The magnetic scattering length
Unpaired electrons may introduce a magnetic moment localized on (some of) the atoms in the material. The details of this is elaborated in Elastic magnetic scattering, but let us for now assume that each atom has an effective spin, \({\bf s}_j\), that is zero for non-magnetic atoms. The magnetic dipole moment generated by the spin is \begin{equation} \label{eq:emoment} {\bf m}_j = g \mu_{\rm B} {\bf s}_j , \end{equation} where \(g=2.0023\) is the electronic magnetogyric ratio (the g-factor) and \(\mu_{\rm B} = e\hbar/(2m_{\rm e}) = 9.2741 \cdot 10^{-24}\)~J/T is known as the Bohr magneton.
As we discussed earlier, the neutron also has a magnetic moment, given by \begin{equation} {\bf \mu} = \gamma \mu_{\rm N} {\bf \sigma} , \end{equation}
where \(\gamma= - 1.91304\) is the neutron magnetogyric ratio and the nuclear magneton is given by \(\mu_{\rm N} = e \hbar / (2 m_{\rm p}) = 5.05078 \cdot 10^{-27}\)~J/T. \({\bf \sigma}\) represents the direction of the nuclear spin and has a length of unity. (For readers with a knowledge of quantum mechanics, \({\bf \sigma}\) is given by the three Pauli matrices.)
Each magnetic moment in the material gives rise to a magnetic dipole field, and during the scattering process, the neutron is affected by the forces that arises from variations of this field. These forces give rise to scattering in a rather similar way as the scattering of neutrons from nuclei that we discussed earlier. The detailed calculation of this scattering is lengthy and involves plenty of electromagnetism and quantum mechanics. For this reason, we present it elsewhere; in Quantum mechanics of magnetic diffraction.
The final result of the magnetic scattering, however, can be stated in three simple points:
- The scattering involves only \({\bf s}_{j,\perp} \), which is the component of \({\bf s}_j\) perpendicular to the scattering vector, \({\bf q}\).
- The magnetic scattering length decays for larger values of \(|{\bf q}|\) due to the smearing`` of the atomic spins across their respective orbitals.
- The magnetic scattering length depends on the relative orientation of the nuclear spin, \(\bf \sigma\), and the atomic spin, \({\bf s}_j\).

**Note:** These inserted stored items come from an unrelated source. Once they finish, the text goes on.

/-! ## §2 The warm-start ceiling -/

/-- **THE WARM-START FRESHNESS BOUND: `‖λ₀Pⁿ − π̃‖_TV ≤ Σ_{D≠∅}(δ_{D₀}Qⁿ)(D)`** for the pinned start (replicas in `D₀`
at `x`, the rest exact), both one-sided constants `0 ≤ p, q ≤ 1`. [ours] -/
theorem warmStart_tvDist_le_stale (hm : 1 ≤ m) (ht0 : 0 ≤ t) (ht1 : t ≤ 1) (hw0 : ∀ k, 0 ≤ w k) (hw1 : ∑ k, w k = 1)
    (hμ : ∀ k x, 0 < μ k x) (hμ1 : ∀ k, ∑ u, μ k u = 1) (hM : ∀ k, IsRowStochastic (M k))
    (hM0 : ∀ u v, M 0 u v = μ 0 v) (hstat : ∀ k : Fin (K + 1), k ≠ 0 → ∀ v, ∑ u, μ k u * M k u v = μ k v)
    (hp0 : 0 ≤ p) (hp1 : p ≤ 1) (hq0 : 0 ≤ q) (hq1 : q ≤ 1) (hdom : ∀ r u, p * μ (κ r).succ (φ r u) ≤ μ 0 u)
    (hrev : ∀ r u, q * μ 0 u ≤ μ (κ r).succ (φ r u))
    {α : Fin m → (Fin (K + 1) → S) → ℝ}
    (hα : ∀ r z, α r z = min 1 (tensorFun μ (edgeFlowSwap (φ r) 0 (κ r).succ z) / tensorFun μ z))
    {β : Fin m → (Fin (K + 1) → S) → ℝ} (hβ : ∀ r z, β r z = p * μ (κ r).succ (φ r (z 0)) / μ 0 (z 0))
    {β' : Fin m → (Fin (K + 1) → S) → ℝ}
    (hβ' : ∀ r z, β' r z = q * μ 0 ((φ r).symm (z (κ r).succ)) / μ (κ r).succ (z (κ r).succ))
    {γ : Fin m → (Fin (K + 1) → S) × Finset (Fin (K + 1)) → ℝ}
    (hγ : ∀ r a, γ r a = if (0 : Fin (K + 1)) ∉ a.2 then (if (κ r).succ ∉ a.2 then α r a.1 else β r a.1)
      else (if (κ r).succ ∉ a.2 then β' r a.1 else 0))
    {gbar : Fin m → Finset (Fin (K + 1)) → ℝ}
    (hg : ∀ r D, gbar r D = if (0 : Fin (K + 1)) ∉ D then (if (κ r).succ ∉ D then (1 : ℝ) else p)
      else (if (κ r).succ ∉ D then q else 0))
    {Bset : Fin m → Finset (Fin (K + 1)) → Finset (Fin (K + 1))}
    (hB : ∀ r D, Bset r D = if (0 : Fin (K + 1)) ∉ D ∧ (κ r).succ ∉ D then D
      else insert (0 : Fin (K + 1)) (insert (κ r).succ D))
    {Ph : (Fin (K + 1) → S) × Finset (Fin (K + 1)) → (Fin (K + 1) → S) × Finset (Fin (K + 1)) → ℝ}
    (hPh : ∀ a b, Ph a b = ∑ r : Fin m, t / m *
        (γ r a * (if b.1 = edgeFlowSwap (φ r) 0 (κ r).succ a.1 ∧ b.2 = a.2.image (Equiv.swap (0 : Fin (K + 1)) (κ r).succ)
            then (1 : ℝ) else 0)
          + (α r a.1 - γ r a) * (if b.1 = edgeFlowSwap (φ r) 0 (κ r).succ a.1 ∧ b.2 = Bset r a.2 then (1 : ℝ) else 0)
          + (1 - α r a.1) * (if b.1 = a.1 ∧ b.2 = Bset r a.2 then (1 : ℝ) else 0))
      + (1 - t) * ∑ k : Fin (K + 1), w k * (coordKernel M k a.1 b.1
          * (if b.2 = (if k = 0 then a.2.erase 0 else a.2) then (1 : ℝ) else 0)))
    {Q : Finset (Fin (K + 1)) → Finset (Fin (K + 1)) → ℝ}
    (hQ : ∀ D D', Q D D' = ∑ r : Fin m, t / m *
        (gbar r D * (if D' = D.image (Equiv.swap (0 : Fin (K + 1)) (κ r).succ) then (1 : ℝ) else 0)
          + (1 - gbar r D) * (if D' = Bset r D then (1 : ℝ) else 0))
      + (1 - t) * (w 0 * (if D' = D.erase 0 then (1 : ℝ) else 0) + (1 - w 0) * (if D' = D then (1 : ℝ) else 0)))
    (D₀ : Finset (Fin (K + 1))) (x : Fin (K + 1) → S)
    {g : Fin (K + 1) → S → ℝ} (hg' : ∀ j u, g j u = if j ∈ D₀ then (if u = x j then (1 : ℝ) else 0) else μ j u)
    (n : ℕ) :
    tvDist (lawAt (fun y z : Fin (K + 1) → S =>
          t * ptGraphSwap μ (fun r : Fin m => (((0 : Fin (K + 1)), (κ r).succ) : Fin (K + 1) × Fin (K + 1))) φ y z
          + (1 - t) * prodKernel w M y z) (tensorFun g) n) (tensorFun μ)
      ≤ ∑ D ∈ univ.filter (fun D : Finset (Fin (K + 1)) => D ≠ ∅), lawAt Q (Pi.single D₀ 1) n D := by
  set Λ₀ : (Fin (K + 1) → S) × Finset (Fin (K + 1)) → ℝ := fun a => (if a.2 = D₀ then (1 : ℝ) else 0) * tensorFun g a.1
    with hΛ_def
  have hΛ : ∀ a, Λ₀ a = (if a.2 = D₀ then (1 : ℝ) else 0) * tensorFun g a.1 := fun _ => rfl
  have hfresh := pinnedAug_fresh (μ := μ) D₀ x hg' hΛ
  have hΛ0 : ∀ a, 0 ≤ Λ₀ a := fun a => by
    rw [hΛ]; exact mul_nonneg (by split_ifs <;> norm_num) (pinnedLaw_nonneg hμ D₀ x hg' a.1)
  have hΛ1 : ∑ a, Λ₀ a = 1 := by
    rw [Fintype.sum_prod_type_right]
    simp_rw [pinnedAug_snd hμ1 D₀ x hg' hΛ]
    rw [Finset.sum_pi_single', if_pos (mem_univ _)]
  have h := dom_tvDist_le_stale_of κ φ hm ht0 ht1 hw0 hw1 hμ hμ1 hM hM0 hstat hp0 hp1 hq0 hq1 hdom hrev hα hβ hβ' hγ hg
    hB hPh hQ hfresh hΛ0 hΛ1 n
  have hfst : (fun z' => ∑ D, Λ₀ (z', D)) = tensorFun g := funext fun z' => pinnedAug_fst D₀ hΛ z'
  have hsnd : (fun D' => ∑ z : Fin (K + 1) → S, Λ₀ (z, D')) = (Pi.single D₀ (1 : ℝ) : Finset (Fin (K + 1)) → ℝ) :=
    funext fun D' => pinnedAug_snd hμ1 D₀ x hg' hΛ D'
  rw [hfst, hsnd] at h
  exact h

In brief, the magnetic scattering length for the individual atom, \(j\), can be written as
\begin{equation} b_{{\rm m},j} = \gamma r_0 {\bf \sigma} \cdot {\bf s}_{j,\perp} F_{\rm m}({\bf q}), \end{equation}
where \(r_0=e^2\mu_0/(4\pi m_{\rm e})=2.8179\)~fm is the classical electron radius.
The magnetic form factor, corresponding to point 2 above, is denoted by the symbol \(F_{\rm m}({\bf q})\) and is equivalent to the atomic form factor in X-ray scattering. It is given by
\begin{equation} F({\bf q}) = \int \exp(i {\bf q} \cdot {\bf r}) \rho_s({\bf r}) d^3{\bf r} \, , \end{equation}
where \(\rho_s({\bf r})\) is the normalised spin density on the unfilled orbitals. For small values of \(q\), below around 2~\AA , the magnetic form factor is close to unity, \(F(| {\bf q}| )=1\), and it falls off smoothly to zero for large scattering vectors.
In the following, we assume that the magnetic form factor is identical for all magnetic ions in the material under investigation, even though this may be too simple an approach, in particular for materials containing more than one magnetic element.
Experimental considerations
The magnitude of the magnetic scattering length is similar to the nuclear scattering lengths, since \(\gamma r_0 = 5.39\)~fm and \(s F(q) g/2\) is of the order unity. Hence, the magnetic and nuclear scattering cross sections have similar magnitudes. For \(S > 1\), e.g. in some transition metal salts, like Fe-oxides, or in most rare-earth compounds, the magnetic scattering can even completely dominate the diffraction patterns.